United States v. Charles Draffin, United States of America v. Donald Draffin

904 F.2d 78

284 U.S.App.D.C. 258

Unpublished Disposition
NOTICE: D.C. Circuit Local Rule 11(c) states that unpublished orders, judgments, and explanatory memoranda may not be cited as precedents, but counsel may refer to unpublished dispositions when the binding or preclusive effect of the disposition, rather than its quality as precedent, is relevant.
UNITED STATES of America, Appellee,
v.
Charles DRAFFIN, Appellant.
UNITED STATES of America, Appellee,
v.
Donald DRAFFIN, Appellant.

Nos. 89-3002, 89-3005.

United States Court of Appeals, District of Columbia Circuit.

June 13, 1990.

Before STEPHEN F. WILLIAMS and SENTELLE, Circuit Judges, and SPOTTSWOOD W. ROBINSON, III, Senior Circuit Judge.

JUDGMENT

PER CURIAM.

1

This appeal was considered on the record from the United States District Court for the District of Columbia and on the briefs of counsel. The Court has determined that the issues presented occasion no need for a published opinion. See D.C.Cir.Rule 14(c). For the reasons set forth in the accompanying memorandum, it is

2

ORDERED and ADJUDGED that the January 23, 1990 Order from which these appeals have been taken should be affirmed.

3

The Clerk is directed to withhold issuance of the mandate herein until seven days after disposition of any timely petition for rehearing. See D.C.Cir.Rule 15(b)(2).

MEMORANDUM

4

Appellants Donald and Charles Draffin were jointly charged by the grand jury with possession of heroin with intent to distribute and possession of cocaine with intent to distribute (both counts in violation of 21 U.S.C. Sec. 841 and 18 U.S.C. Sec. 2). They were also charged with the knowing use and possession of a firearm during and in relation to drug trafficking (in violation of 18 U.S.C. Sec. 924(c)). Both appellants pled guilty in the District Court to one count of possession of cocaine with intent to distribute. The government agreed to seek dismissal of the remaining counts. The District Court found that both appellants were in constructive possession of the gun and therefore added two points under the Sentencing Guidelines to each appellant's sentence. The District Court sentenced Donald Draffin to a prison term of fifty-one months, to be followed by a three-year period of supervised release. The District Court also sentenced Charles Draffin to a prison term of twenty-seven months, to be followed by the same three-year period of probation.
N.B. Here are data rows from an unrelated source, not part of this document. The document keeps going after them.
import Mathlib
import Summits.Ventures.HodgeRepro2.T5UnramifiedOfGalois

/-!
# T5SplitsCompletely — «degree one ⇒ p splits completely», absolute and relative (ord)

Kernel form of the remaining sentences of step S0 of route/T5-CHECK-G-p7.md (v1.8 §12.2 rows
P1.3 and P1.5): for the datum, the chosen prime 𝔭 of the totally real cubic field F has
`[F_𝔭 : ℚ_p] = 1` and splits in the sextic Galois CM field E, so a prime 𝔓 of E above p has
`e = f = 1` over ℚ; since E/ℚ is Galois, EVERY prime of E above p has `e = f = 1`, i.e. p splits
completely in E, and hence every prime of F above p splits in E — Hsieh's hypothesis (ord)
(arXiv:1112.1574 v3, Main_Body.tex l. 51) — and every CM type of E is p-ordinary (P1.5, prose).

* `inertiaDeg_eq_of_isGalois`: in a number field `K` Galois over `ℚ`, two primes above the same
  rational prime have the same inertia degree (companion of
  `T5UnramifiedOfGalois.ramificationIdx_eq_of_isGalois`).
* `degree_one_of_isGalois`: one prime above `p` with `e · f = 1` ⇒ every prime above `p` has
  `e · f = 1`.
* `ncard_primesOver_eq_finrank_of_degree_one`: … ⇒ the number of primes of the ring of integers
  above `p` is `[K : ℚ]` (Mathlib's Galois fundamental identity).
* `ncard_primesOver_eq_finrank_of_degree_one_tower`: tower `ℚ ⊂ F ⊂ E`, `E/ℚ` Galois, `𝔓` a
  prime of `𝓞 E` above `𝔭 ⊂ 𝓞 F` with `e(𝔓|ℤ) · f(𝔓|ℤ) = 1` ⇒ `𝔭` has exactly `[E : F]`
  primes of `𝓞 E` above it.
* `ord_of_isGalois_of_degree_one`: (ord) — one degree-one prime of `𝓞 E` above `p` ⇒ every
  prime `𝔭` of `𝓞 F` above `p` has exactly `[E : F]` primes of `𝓞 E` above it.

Nothing about CM types, Hecke characters or L-functions is asserted. Mathlib + own
`T5UnramifiedOfGalois`; standard axioms.
-/

open scoped NumberField nonZeroDivisors

namespace Summit.Ventures.HodgeRepro2.T5SplitsCompletely

section absolute

variable {K 𝒪 : Type*} [Field K] [NumberField K] [CommRing 𝒪] [Algebra 𝒪 K]
variable [IsIntegralClosure 𝒪 ℤ K]

/-- In a number field `K` Galois over `ℚ`, two primes `P`, `Q` of the ring of integers `𝒪`
lying over the same rational prime `p` have the same inertia degree over `ℤ`. -/
theorem inertiaDeg_eq_of_isGalois [IsGalois ℚ K] {p : ℤ} (hp : Prime p)
    (P Q : Ideal 𝒪) [P.IsPrime] [Q.IsPrime] (hP : (p : 𝒪) ∈ P) (hQ : (p : 𝒪) ∈ Q) :
    P.inertiaDeg ℤ = Q.inertiaDeg ℤ := by
  have := (IsIntegralClosure.algebraMap_injective 𝒪 ℤ K).isDomain
  have := IsIntegralClosure.isDedekindDomain ℤ ℚ K 𝒪
  have := IsIntegralClosure.isFractionRing_of_finite_extension ℤ ℚ K 𝒪
  have := IsIntegralClosure.finite ℤ ℚ K 𝒪
  have := CharZero.of_module (R := 𝒪) K
  let : MulSemiringAction Gal(K/ℚ) 𝒪 := IsIntegralClosure.MulSemiringAction ℤ ℚ K 𝒪
  have := IsGaloisGroup.of_isFractionRing Gal(K/ℚ) ℤ 𝒪 ℚ K
  have hP' : P.LiesOver (Ideal.span {p}) :=
    (Ideal.liesOver_span_iff Ideal.IsPrime.ne_top' hp).mpr hP
  have hQ' : Q.LiesOver (Ideal.span {p}) :=
    (Ideal.liesOver_span_iff Ideal.IsPrime.ne_top' hp).mpr hQ
  exact Ideal.inertiaDeg_eq_of_isGaloisGroup (Ideal.span {p}) P Q Gal(K/ℚ)

/-- In a number field `K` Galois over `ℚ`: if one prime `P` above `p` has degree one
(`e(P|ℤ) · f(P|ℤ) = 1`), then every prime `Q` above `p` has degree one. -/
theorem degree_one_of_isGalois [IsGalois ℚ K] {p : ℤ} (hp : Prime p)
    (P : Ideal 𝒪) [P.IsPrime] (hP : (p : 𝒪) ∈ P)
    (hef : P.ramificationIdx ℤ * P.inertiaDeg ℤ = 1)
    (Q : Ideal 𝒪) [Q.IsPrime] (hQ : (p : 𝒪) ∈ Q) :
    Q.ramificationIdx ℤ * Q.inertiaDeg ℤ = 1 := by
  rw [← T5UnramifiedOfGalois.ramificationIdx_eq_of_isGalois (K := K) hp P Q hP hQ,
    ← inertiaDeg_eq_of_isGalois (K := K) hp P Q hP hQ]
  exact hef

/-- **«p splits completely».** In a number field `K` Galois over `ℚ`: if one prime `P` above
the rational prime `p` has degree one, then the number of primes of the ring of integers above
`p` equals `[K : ℚ]` (Mathlib's Galois form of the fundamental identity `r · e · f = n`). -/
theorem ncard_primesOver_eq_finrank_of_degree_one [IsGalois ℚ K] {p : ℤ} (hp : Prime p)
    (P : Ideal 𝒪) [P.IsPrime] (hP : (p : 𝒪) ∈ P)
    (hef : P.ramificationIdx ℤ * P.inertiaDeg ℤ = 1) :
    (Ideal.primesOver (Ideal.span {p}) 𝒪).ncard = Module.finrank ℚ K := by
  have := (IsIntegralClosure.algebraMap_injective 𝒪 ℤ K).isDomain
  have := IsIntegralClosure.isDedekindDomain ℤ ℚ K 𝒪
  have := IsIntegralClosure.isFractionRing_of_finite_extension ℤ ℚ K 𝒪
  have := IsIntegralClosure.finite ℤ ℚ K 𝒪
  have := CharZero.of_module (R := 𝒪) K
  let : MulSemiringAction Gal(K/ℚ) 𝒪 := IsIntegralClosure.MulSemiringAction ℤ ℚ K 𝒪
  have := IsGaloisGroup.of_isFractionRing Gal(K/ℚ) ℤ 𝒪 ℚ K
  have hp' : (Ideal.span {p}).IsPrime := (Ideal.span_singleton_prime hp.ne_zero).mpr hp
  have hP' : P.LiesOver (Ideal.span {p}) :=
    (Ideal.liesOver_span_iff Ideal.IsPrime.ne_top' hp).mpr hP
  have h := Ideal.ncard_primesOver_mul_ramificationIdxIn_mul_inertiaDegIn
    (Ideal.span {p}) 𝒪 Gal(K/ℚ)
  rw [Ideal.ramificationIdxIn_eq_ramificationIdx (Ideal.span {p}) P Gal(K/ℚ),
    Ideal.inertiaDegIn_eq_inertiaDeg (Ideal.span {p}) P Gal(K/ℚ), hef, mul_one,
    IsGaloisGroup.card_eq_finrank Gal(K/ℚ) ℚ K] at h
  exact h

end absolute

section relative

variable (F E : Type*) [Field F] [NumberField F] [Field E] [NumberField E] [Algebra F E]

/-- Tower form. Let `ℚ ⊂ F ⊂ E` with `E/ℚ` Galois, `𝔭` a prime of `𝓞 F` and `𝔓` a prime of
`𝓞 E` above `𝔭` of degree one over `ℚ` (`e(𝔓|ℤ) · f(𝔓|ℤ) = 1`). Then `𝔭` has exactly
`[E : F]` primes of `𝓞 E` above it (`𝔭` splits completely in `E`). -/
theorem ncard_primesOver_eq_finrank_of_degree_one_tower [IsGalois ℚ E]
    (𝔭 : Ideal (𝓞 F)) [𝔭.IsPrime]
    (𝔓 : Ideal (𝓞 E)) [𝔓.IsPrime] [𝔓.LiesOver 𝔭]
    (hef : 𝔓.ramificationIdx ℤ * 𝔓.inertiaDeg ℤ = 1) :
    (𝔭.primesOver (𝓞 E)).ncard = Module.finrank F E := by
  have : IsGalois F E := IsGalois.tower_top_of_isGalois ℚ F E
  let : MulSemiringAction Gal(E/F) (𝓞 E) := IsIntegralClosure.MulSemiringAction (𝓞 F) F E (𝓞 E)
  have := IsGaloisGroup.of_isFractionRing Gal(E/F) (𝓞 F) (𝓞 E) F E
  -- e and f of 𝔓 over 𝓞 F divide those over ℤ, hence are 1
  have he : 𝔓.ramificationIdx (𝓞 F) = 1 := by
    have h1 : 𝔓.ramificationIdx ℤ = 1 := Nat.eq_one_of_mul_eq_one_right hef
    have := Ideal.ramificationIdx_tower (R := ℤ) 𝔭 𝔓
    rw [h1] at this
    exact (Nat.eq_one_of_mul_eq_one_left this.symm)
  have hf : 𝔓.inertiaDeg (𝓞 F) = 1 := by
    have h1 : 𝔓.inertiaDeg ℤ = 1 := Nat.eq_one_of_mul_eq_one_left hef
    have := Ideal.inertiaDeg_tower (R := ℤ) 𝔭 𝔓
    rw [h1] at this
    exact (Nat.eq_one_of_mul_eq_one_left this.symm)
  have h := Ideal.ncard_primesOver_mul_ramificationIdxIn_mul_inertiaDegIn 𝔭 (𝓞 E) Gal(E/F)
  rw [Ideal.ramificationIdxIn_eq_ramificationIdx 𝔭 𝔓 Gal(E/F),
    Ideal.inertiaDegIn_eq_inertiaDeg 𝔭 𝔓 Gal(E/F), he, hf, mul_one, mul_one,
    IsGaloisGroup.card_eq_finrank Gal(E/F) F E] at h
  exact h

/-- **(ord) for the datum.** Let `ℚ ⊂ F ⊂ E` with `E/ℚ` Galois and `p` a rational prime. If
ONE prime `𝔓₀` of `𝓞 E` above `p` has degree one, then EVERY prime `𝔭` of `𝓞 F` above `p`
has exactly `[E : F]` primes of `𝓞 E` above it — Hsieh's «(ord) Every prime of F above p
splits in K» (arXiv:1112.1574 v3, Main_Body.tex l. 51; CHECK-G §12.2 row P1.3) for `(F, E)`. -/
theorem ord_of_isGalois_of_degree_one [IsGalois ℚ E] {p : ℤ} (hp : Prime p)
    (𝔓₀ : Ideal (𝓞 E)) [𝔓₀.IsPrime] (h𝔓₀ : (p : 𝓞 E) ∈ 𝔓₀)
    (hef : 𝔓₀.ramificationIdx ℤ * 𝔓₀.inertiaDeg ℤ = 1)
    (𝔭 : Ideal (𝓞 F)) [𝔭.IsPrime] (h𝔭 : (p : 𝓞 F) ∈ 𝔭) :
    (𝔭.primesOver (𝓞 E)).ncard = Module.finrank F E := by
  -- a prime 𝔓 of 𝓞 E above 𝔭 exists (𝓞 E is integral over 𝓞 F)
  obtain ⟨⟨𝔓, h𝔓, h𝔓𝔭⟩⟩ := (inferInstance : Nonempty (𝔭.primesOver (𝓞 E)))
  -- 𝔓 contains p, hence has degree one over ℚ by the absolute statement
  have hp𝔓 : (p : 𝓞 E) ∈ 𝔓 := by
    have h1 := (Ideal.mem_of_liesOver (P := 𝔓) (p := 𝔭) (p : 𝓞 F)).mp h𝔭
    rwa [map_intCast] at h1
  have hef' := degree_one_of_isGalois (K := E) hp 𝔓₀ h𝔓₀ hef 𝔓 hp𝔓
  exact ncard_primesOver_eq_finrank_of_degree_one_tower F E 𝔭 𝔓 hef'

end relative

end Summit.Ventures.HodgeRepro2.T5SplitsCompletely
A consolidated appeal followed.

5

On appeal, we remanded the record to the District Court solely for a determination as to whether appellants exhibited the scienter required by this Court's decision in Burke v. United States, 888 F.2d 862 (D.C.Cir.1989), for assessment of the two points for firearms possession.

6

On 23 January 1990, the District Court issued an order after reviewing the record in camera. After reiterating our statement in Burke that "constructive possession involves 'knowing dominion and control," Burke, 888 F.2d at 867-68 (quoting United States v. Anderson, 881 F.2d 1128, 1141 (D.C.1989) (emphasis supplied in Burke )), the District Court concluded "that it is more probable than not that both defendants were aware of the presence of the gun, constructively possessed the gun, and purposefully stationed themselves near the gun for protection." Order of 23 January 1990 at 3 (emphasis supplied). By its order on remand, the District Court has satisfied our earlier concern that appellants did not possess the scienter required by Burke. We note that we review a factual finding underlying a sentencing factor and not a conviction. Therefore, proof beyond a reasonable doubt is not required. As we have already noted, "[d]ue process is satisfied as long as facts necessary for sentencing are proved by a preponderance of the evidence." Burke, 888 F.2d at 869 (citing McMillan v. Pennsylvania, 477 U.S. 79, 91-92 (1986)). See also United States v. Urrego-Linares, 879 F.2d 1234, 1237-38 (4th Cir.1989); United States v. Wright, 873 F.2d 437, 441-42 (1st Cir.1989) (Breyer, J.).

7

Appellants' other contentions are without merit.